Japan-based Takeda Pharma -ceutical's wholly-owned subsidiary, Takeda Pharma -ceuticals North America, has received approval from the US Food and Drug Administration (FDA) for Kapidex (dexlansoprazole), a once-daily delayed release capsules.
This drug is used for the oral treatment of heartburn associated with symptomatic non-erosive Gastroesophageal Reflux Disease (GERD), the healing and maintenance of erosive esophagitis (EE). Kapidex (30 mg and 60 mg) is said to be the first proton pump inhibitor (PPI) with a Dual Delayed Release (DDR) formulation designed to provide two separate releases of medication.
"Through the discovery, development and commercialization of new medicines, Takeda has been a leader in acid-related therapy for more than 15 years and is committed to bringing new therapies to market," said Mr Alan MacKenzie, CEO, Takeda Pharmaceuticals North America. "Kapidex is a new, innovative treatment option in the well-established PPI market."
According to the company, PPIs work by reducing acid production by turning off many of the acid pumps in the stomach. Kapidex is said to contain two types of enteric-coated granules resulting in a concentration-time profile with two distinct peaks: the first peak occurs one to two hours after administration, followed by a second peak within four to five hours. In addition, Kapidex can be taken regardless of when food is consumed.
"People with GERD often suffer with heartburn symptoms during the day and night," said Mr David Peura, Professor of medicine, University of Virginia Health System. "In the pivotal phase III clinical studies, Kapidex demonstrated the ability to provide up to 24-hour heartburn relief with a side effect profile similar to lansoprazole. Takeda's drug, with its DDR formulation, is a new and exciting treatment option for people with GERD."

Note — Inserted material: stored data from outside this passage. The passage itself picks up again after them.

/-!
# A principal-polarisation theta divisor is the reduced `W̃_{g−1}`: the closed subscheme `Z(Θ)` is integral

Layer `Literature/AlgebraicGeometry/Motives` (namespaces `….Motives.AbelianVariety`, `….Motives.Jacobian`).  KERNEL ONLY (theorems; no
definition, no named fact, no instance, no `sorry`).

Lange, *Abelian Varieties over the Complex Numbers* (2023), §4.2.1 Lemma 4.2.1 (ii) and Cor. 4.2.4: `W̃_{g−1}` is irreducible of
codimension one and every theta divisor of the canonical (principal) polarisation is a translate `t_x^* W̃_{g−1}` — with MULTIPLICITY ONE:
an effective divisor `Θ` on the (regular) Jacobian `J` with irreducible support is `a • [supp Θ]`, `a ≥ 1` ([Hartshorne1977] II 6.11, ★
`CartierDivisor.IsEffective.exists_sameDivisor_smul_of_support_eq_closure`), and a principal polarisation divisor is not a proper multiple
(★ `AbelianVariety.eq_one_of_isPrincipalPolarizationDivisor_smul`: `A[m] ≤ K(m • D) = 0`).  Hence (★
`CartierDivisor.IsEffective.idealSheaf_eq_primeDivisorIdeal_of_forall_eq_one`) the ideal sheaf `𝒪_J(−Θ)` IS the ideal `𝓘_{supp Θ}` of the
reduced closed subscheme on the support, and the closed subscheme `Z(Θ) = V(𝒪_J(−Θ))` is INTEGRAL with underlying set `supp Θ = t_x(W̃_{g−1}(P))`.

* §1 (any complex abelian variety `A`, `dim A ≥ 1`) `AbelianVariety.IsPrincipalPolarizationDivisor.eq_one_of_sameDivisor_smul` (the
  multiplicity-one socket `hone` of ★ `…idealSheaf_eq_primeDivisorIdeal_of_forall_eq_one`), `….idealSheaf_eq_primeDivisorIdeal`,
  `….isIntegral_subscheme_idealSheaf`, `….isReduced_subscheme_idealSheaf` (effective principal polarisation divisor with irreducible support).
* §2 (Jacobian of a smooth projective complex curve, `dim J ≥ 1`, `Θ` Riemann + principal) **`Jacobian.IsRiemannThetaDivisor.
  idealSheaf_eq_primeDivisorIdeal`**, **`….isIntegral_subscheme`**, `….isReduced_subscheme`, `….range_subschemeι` (`= (Θ.nonvanishing 1)ᶜ`),
  and the normalisation **`Jacobian.IsRiemannThetaDivisor.exists_translate_support_eq_brillNoetherLocus`**: some translate `t_y^*Θ` is again
  Riemann + principal with support EXACTLY `W̃_{g−1}(P)` — so `W̃ := Z(t_y^*Θ)` is the integral closed subscheme of `J` with underlying set
  `W̃_{g−1}(P)` and `𝒪_J(−t_y^*Θ) = vanishingIdeal W̃_{g−1}(P)` BY NAME (`idealSheaf_eq_vanishingIdeal_brillNoetherLocus`,
  `exists_translate_isIntegral_subscheme_range_eq_brillNoetherLocus`; cf. ★ `Jacobian.exists_isClosedImmersion_range_eq_brillNoetherLocus`).

Use (cell `hodgecm-mathlib`, D-0151; crux HLiu418 = stmt-HodgeConjecture-24832, road G4 → VI-8 (F-P2), Step I of Lange Lemma 4.4.4 on road
(E) (architect A-p02 (g15) 2026-08-30: the hypotheses «`W̃.ι` closed immersion, `IsIntegral W̃`, `range W̃.ι = W̃_{g−1}(P)`» of the leaves
(P0)/(P2)/(P3) are DISCHARGED here with `W̃ := Z(t_y^*Θ)`, `W̃.ι := subschemeι`).  COUNT-NEUTRAL.  HC_CM is proved only modulo the 7 printed
citations until rung 0 closes; this file moves no book by itself.

## References
* [Lange2023AbelianVarietiesComplex] H. Lange, *Abelian Varieties over the Complex Numbers* (2023), §4.2.1 Lemma 4.2.1 (ii) and Cor. 4.2.4.
* [Milne1986JacobianVarieties] J. S. Milne, *Jacobian Varieties*, in Cornell–Silverman (1986), §6 (`Θ = W^{g−1}`, before Thm. 6.6).
* [Hartshorne1977] R. Hartshorne, *Algebraic Geometry* (1977), II.6 Prop. 6.11 and Remark 6.11.2 (pp. 141–142).
* [MumfordAV1970] D. Mumford, *Abelian Varieties* (1970), §6 Application 3 (Proposition p. 64).
* [GortzWedhorn2023] U. Görtz, T. Wedhorn, *Algebraic Geometry II* (2023), Def./Rem. 27.1 (pp. 604–605) (translations).
-/

set_option autoImplicit false

noncomputable section

universe u

open CategoryTheory AlgebraicGeometry

namespace Literature.AlgebraicGeometry.Motives

open Literature.AlgebraicGeometry.Resolution

/-! ## §1 Principal polarisation divisors have multiplicity one -/

namespace AbelianVariety

variable (A : AbelianVariety ℂ)

variable {A} in
/-- **A principal polarisation divisor is not a proper multiple, as a divisor**: if `Θ` defines a principal polarisation of the complex
abelian variety `A` (`dim A ≥ 1`) and `Θ ≈ m • E` (same divisor) with `m ≥ 1`, then `m = 1` (★ `IsPrincipalPolarizationDivisor.congr_sameDivisor`
+ ★ `eq_one_of_isPrincipalPolarizationDivisor_smul`).  This is the socket `hone` of ★
`CartierDivisor.IsEffective.idealSheaf_eq_primeDivisorIdeal_of_forall_eq_one`. [cite: Lange2023AbelianVarietiesComplex, §4.2.1 Cor. 4.2.4]
[cite: Lange2023AbelianVarietiesComplex, §2.1.1 (p. 68) and §1.4.2 Prop. 1.4.7] [cite: MumfordAV1970, §6 Application 3 (Proposition p. 64)] -/
theorem IsPrincipalPolarizationDivisor.eq_one_of_sameDivisor_smul (hA : 1 ≤ A.dim) {Θ : CartierDivisor A.X.left}
    (h : A.IsPrincipalPolarizationDivisor Θ) (E : CartierDivisor A.X.left) (m : ℕ) (hm : 0 < m) (hs : Θ.SameDivisor (m • E)) : m = 1 :=
  A.eq_one_of_isPrincipalPolarizationDivisor_smul hA E hm.ne' (h.congr_sameDivisor hs)

variable {A} in
/-- **`𝒪_A(−Θ) = 𝓘_{supp Θ}` for an effective principal polarisation divisor with irreducible support `A ∖ A_1 = cl{η}`** (`A` complex,
`dim A ≥ 1`; `A` is regular ★ `isRegularLocalRing_stalk`, integral, Noetherian ★ `isNoetherian_left`). [cite: Hartshorne1977, II.6 Prop. 6.11 and Remark 6.11.2 (pp. 141–142)]
[cite: Lange2023AbelianVarietiesComplex, §4.2.1 Cor. 4.2.4] -/
theorem IsPrincipalPolarizationDivisor.idealSheaf_eq_primeDivisorIdeal (hA : 1 ≤ A.dim) {Θ : CartierDivisor A.X.left}
    (hΘ : Θ.IsEffective) (h : A.IsPrincipalPolarizationDivisor Θ) {η : A.X.left} (hη : (Θ.nonvanishing 1)ᶜ = closure {η}) :
    hΘ.idealSheaf = primeDivisorIdeal η := by
  haveI := A.isNoetherian_left
  exact hΘ.idealSheaf_eq_primeDivisorIdeal_of_forall_eq_one (fun x => A.isRegularLocalRing_stalk x) hη
    fun E m hm hs => h.eq_one_of_sameDivisor_smul hA E m hm hs

variable {A} in
/-- **`Z(Θ)` is integral** for an effective principal polarisation divisor `Θ` with irreducible support on a complex abelian variety of
positive dimension. [cite: Hartshorne1977, II.6 Prop. 6.11 and Remark 6.11.2 (pp. 141–142)] [cite: Lange2023AbelianVarietiesComplex, §4.2.1 Cor. 4.2.4] -/
theorem IsPrincipalPolarizationDivisor.isIntegral_subscheme_idealSheaf (hA : 1 ≤ A.dim) {Θ : CartierDivisor A.X.left}
    (hΘ : Θ.IsEffective) (h : A.IsPrincipalPolarizationDivisor Θ) (hirr : IsIrreducible (Θ.nonvanishing 1)ᶜ) :
    IsIntegral hΘ.idealSheaf.subscheme := by
  haveI := A.isNoetherian_left
  have hη : (Θ.nonvanishing 1)ᶜ = closure {hirr.genericPoint} :=
    (hirr.closure_genericPoint (Θ.isOpen_nonvanishing 1).isClosed_compl).symm
  exact hΘ.isIntegral_subscheme_idealSheaf_of_forall_eq_one (fun x => A.isRegularLocalRing_stalk x) hη
    fun E m hm hs => h.eq_one_of_sameDivisor_smul hA E m hm hs

variable {A} in
/-- **`Z(Θ)` is reduced** for an effective principal polarisation divisor `Θ` with irreducible support on a complex abelian variety of
positive dimension. [cite: Hartshorne1977, II.6 Prop. 6.11 and Remark 6.11.2 (pp. 141–142)] [cite: Lange2023AbelianVarietiesComplex, §4.2.1 Cor. 4.2.4] -/
theorem IsPrincipalPolarizationDivisor.isReduced_subscheme_idealSheaf (hA : 1 ≤ A.dim) {Θ : CartierDivisor A.X.left}
    (hΘ : Θ.IsEffective) (h : A.IsPrincipalPolarizationDivisor Θ) (hirr : IsIrreducible (Θ.nonvanishing 1)ᶜ) :
    IsReduced hΘ.idealSheaf.subscheme :=
  haveI := h.isIntegral_subscheme_idealSheaf hA hΘ hirr
  inferInstance

/-- `t_{x⁻¹}(t_x(S)) = S` on the underlying space of `A` (★ `translation_comp`, ★ `translation_one`). [cite: GortzWedhorn2023, Def./Rem. 27.1 (pp. 604–605)] -/
private theorem image_translation_inv_image_translation {K : Type u} [Field K] (B : AbelianVariety K) (x : B.Points K)
    (S : Set B.X.left) : (B.translation x⁻¹).left.base '' ((B.translation x).left.base '' S) = S := by
  have h : ∀ z, (B.translation x⁻¹).left.base ((B.translation x).left.base z) = z := fun z => by
    change ((B.translation x).left ≫ (B.translation x⁻¹).left) z = z
    rw [← Over.comp_left, AbelianVariety.translation_comp_translation_inv]
    rfl
  rw [Set.image_image]
  simp only [h, Set.image_id']

end AbelianVariety

/-! ## §2 Riemann theta divisors of complex Jacobians -/

namespace Jacobian

variable {X : SchemeOver ℂ} {𝒥 : Jacobian X}

/-- **`𝒪_J(−Θ) = 𝓘_{supp Θ}` for a Riemann theta divisor defining a principal polarisation** (smooth projective complex curve, `dim J ≥ 1`):
`Θ = 1 · t_x(W̃_{g−1}(P))` as a divisor — the support is irreducible (★ `IsRiemannThetaDivisor.isIrreducible_support`) and the multiplicity is
one (§1). [cite: Lange2023AbelianVarietiesComplex, §4.2.1 Lemma 4.2.1 (ii) and Cor. 4.2.4] [cite: Milne1986JacobianVarieties, §6 (Θ = W^{g-1}, before Thm. 6.6)] -/
theorem IsRiemannThetaDivisor.idealSheaf_eq_primeDivisorIdeal (hX : IsSmoothProjective 1 X) (hdim : 1 ≤ 𝒥.J.dim)
    {Θ : CartierDivisor 𝒥.J.X.left} (h1 : 𝒥.IsRiemannThetaDivisor Θ) (h2 : 𝒥.J.IsPrincipalPolarizationDivisor Θ) :
    h1.isEffective.idealSheaf = primeDivisorIdeal (h1.isIrreducible_support hX).genericPoint :=
  h2.idealSheaf_eq_primeDivisorIdeal hdim h1.isEffective
    ((h1.isIrreducible_support hX).closure_genericPoint h1.isClosed_support).symm

/-- **`Z(Θ)` is integral** for a Riemann theta divisor of a principal polarisation (smooth projective complex curve, `dim J ≥ 1`).
[cite: Lange2023AbelianVarietiesComplex, §4.2.1 Lemma 4.2.1 (ii) and Cor. 4.2.4] -/
theorem IsRiemannThetaDivisor.isIntegral_subscheme (hX : IsSmoothProjective 1 X) (hdim : 1 ≤ 𝒥.J.dim)
    {Θ : CartierDivisor 𝒥.J.X.left} (h1 : 𝒥.IsRiemannThetaDivisor Θ) (h2 : 𝒥.J.IsPrincipalPolarizationDivisor Θ) :
    IsIntegral h1.isEffective.idealSheaf.subscheme :=
  h2.isIntegral_subscheme_idealSheaf hdim h1.isEffective (h1.isIrreducible_support hX)

/-- **`Z(Θ)` is reduced** for a Riemann theta divisor of a principal polarisation. [cite: Lange2023AbelianVarietiesComplex, §4.2.1 Lemma 4.2.1 (ii) and Cor. 4.2.4] -/
theorem IsRiemannThetaDivisor.isReduced_subscheme (hX : IsSmoothProjective 1 X) (hdim : 1 ≤ 𝒥.J.dim)
    {Θ : CartierDivisor 𝒥.J.X.left} (h1 : 𝒥.IsRiemannThetaDivisor Θ) (h2 : 𝒥.J.IsPrincipalPolarizationDivisor Θ) :
    IsReduced h1.isEffective.idealSheaf.subscheme :=
  h2.isReduced_subscheme_idealSheaf hdim h1.isEffective (h1.isIrreducible_support hX)

/-- The underlying set of `Z(Θ)` is the support `J ∖ J_1` (a translate `t_x(W̃_{g−1}(P))`). [cite: Lange2023AbelianVarietiesComplex, §4.2.1 Cor. 4.2.4] -/
theorem IsRiemannThetaDivisor.range_subschemeι {k : Type u} [Field k] {C : SchemeOver k} {𝒥 : Jacobian C}
    {Θ : CartierDivisor 𝒥.J.X.left} (h1 : 𝒥.IsRiemannThetaDivisor Θ) :
    Set.range h1.isEffective.idealSheaf.subschemeι = (Θ.nonvanishing 1)ᶜ :=
  h1.isEffective.range_subschemeι_idealSheaf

The approval is supoosed to be based on global studies conducted in 20 countries evaluating approximately 6,000 patients with erosive and non-erosive GERD. Two identically designed, double-blind, eight-week, randomized, controlled trials compared treatment with Kapidex to treatment with lansoprazole in patients with EE.
Kapidex (60 mg)is said to have produced high overall healing rates at week eight when compared to lansoprazole 30 mg (87 percent, and 85 percent, respectively, in the first study; and 85 percent, and 79 percent, respectively, in the second study) and was generally well-tolerated.
According to the company, in a four-week trial in patients who identified heartburn as their primary GERD symptom and did not have esophageal erosions, Kapidex demonstrated a statistically significant greater percent of days (median rates) with heartburn-free 24-hour periods over placebo.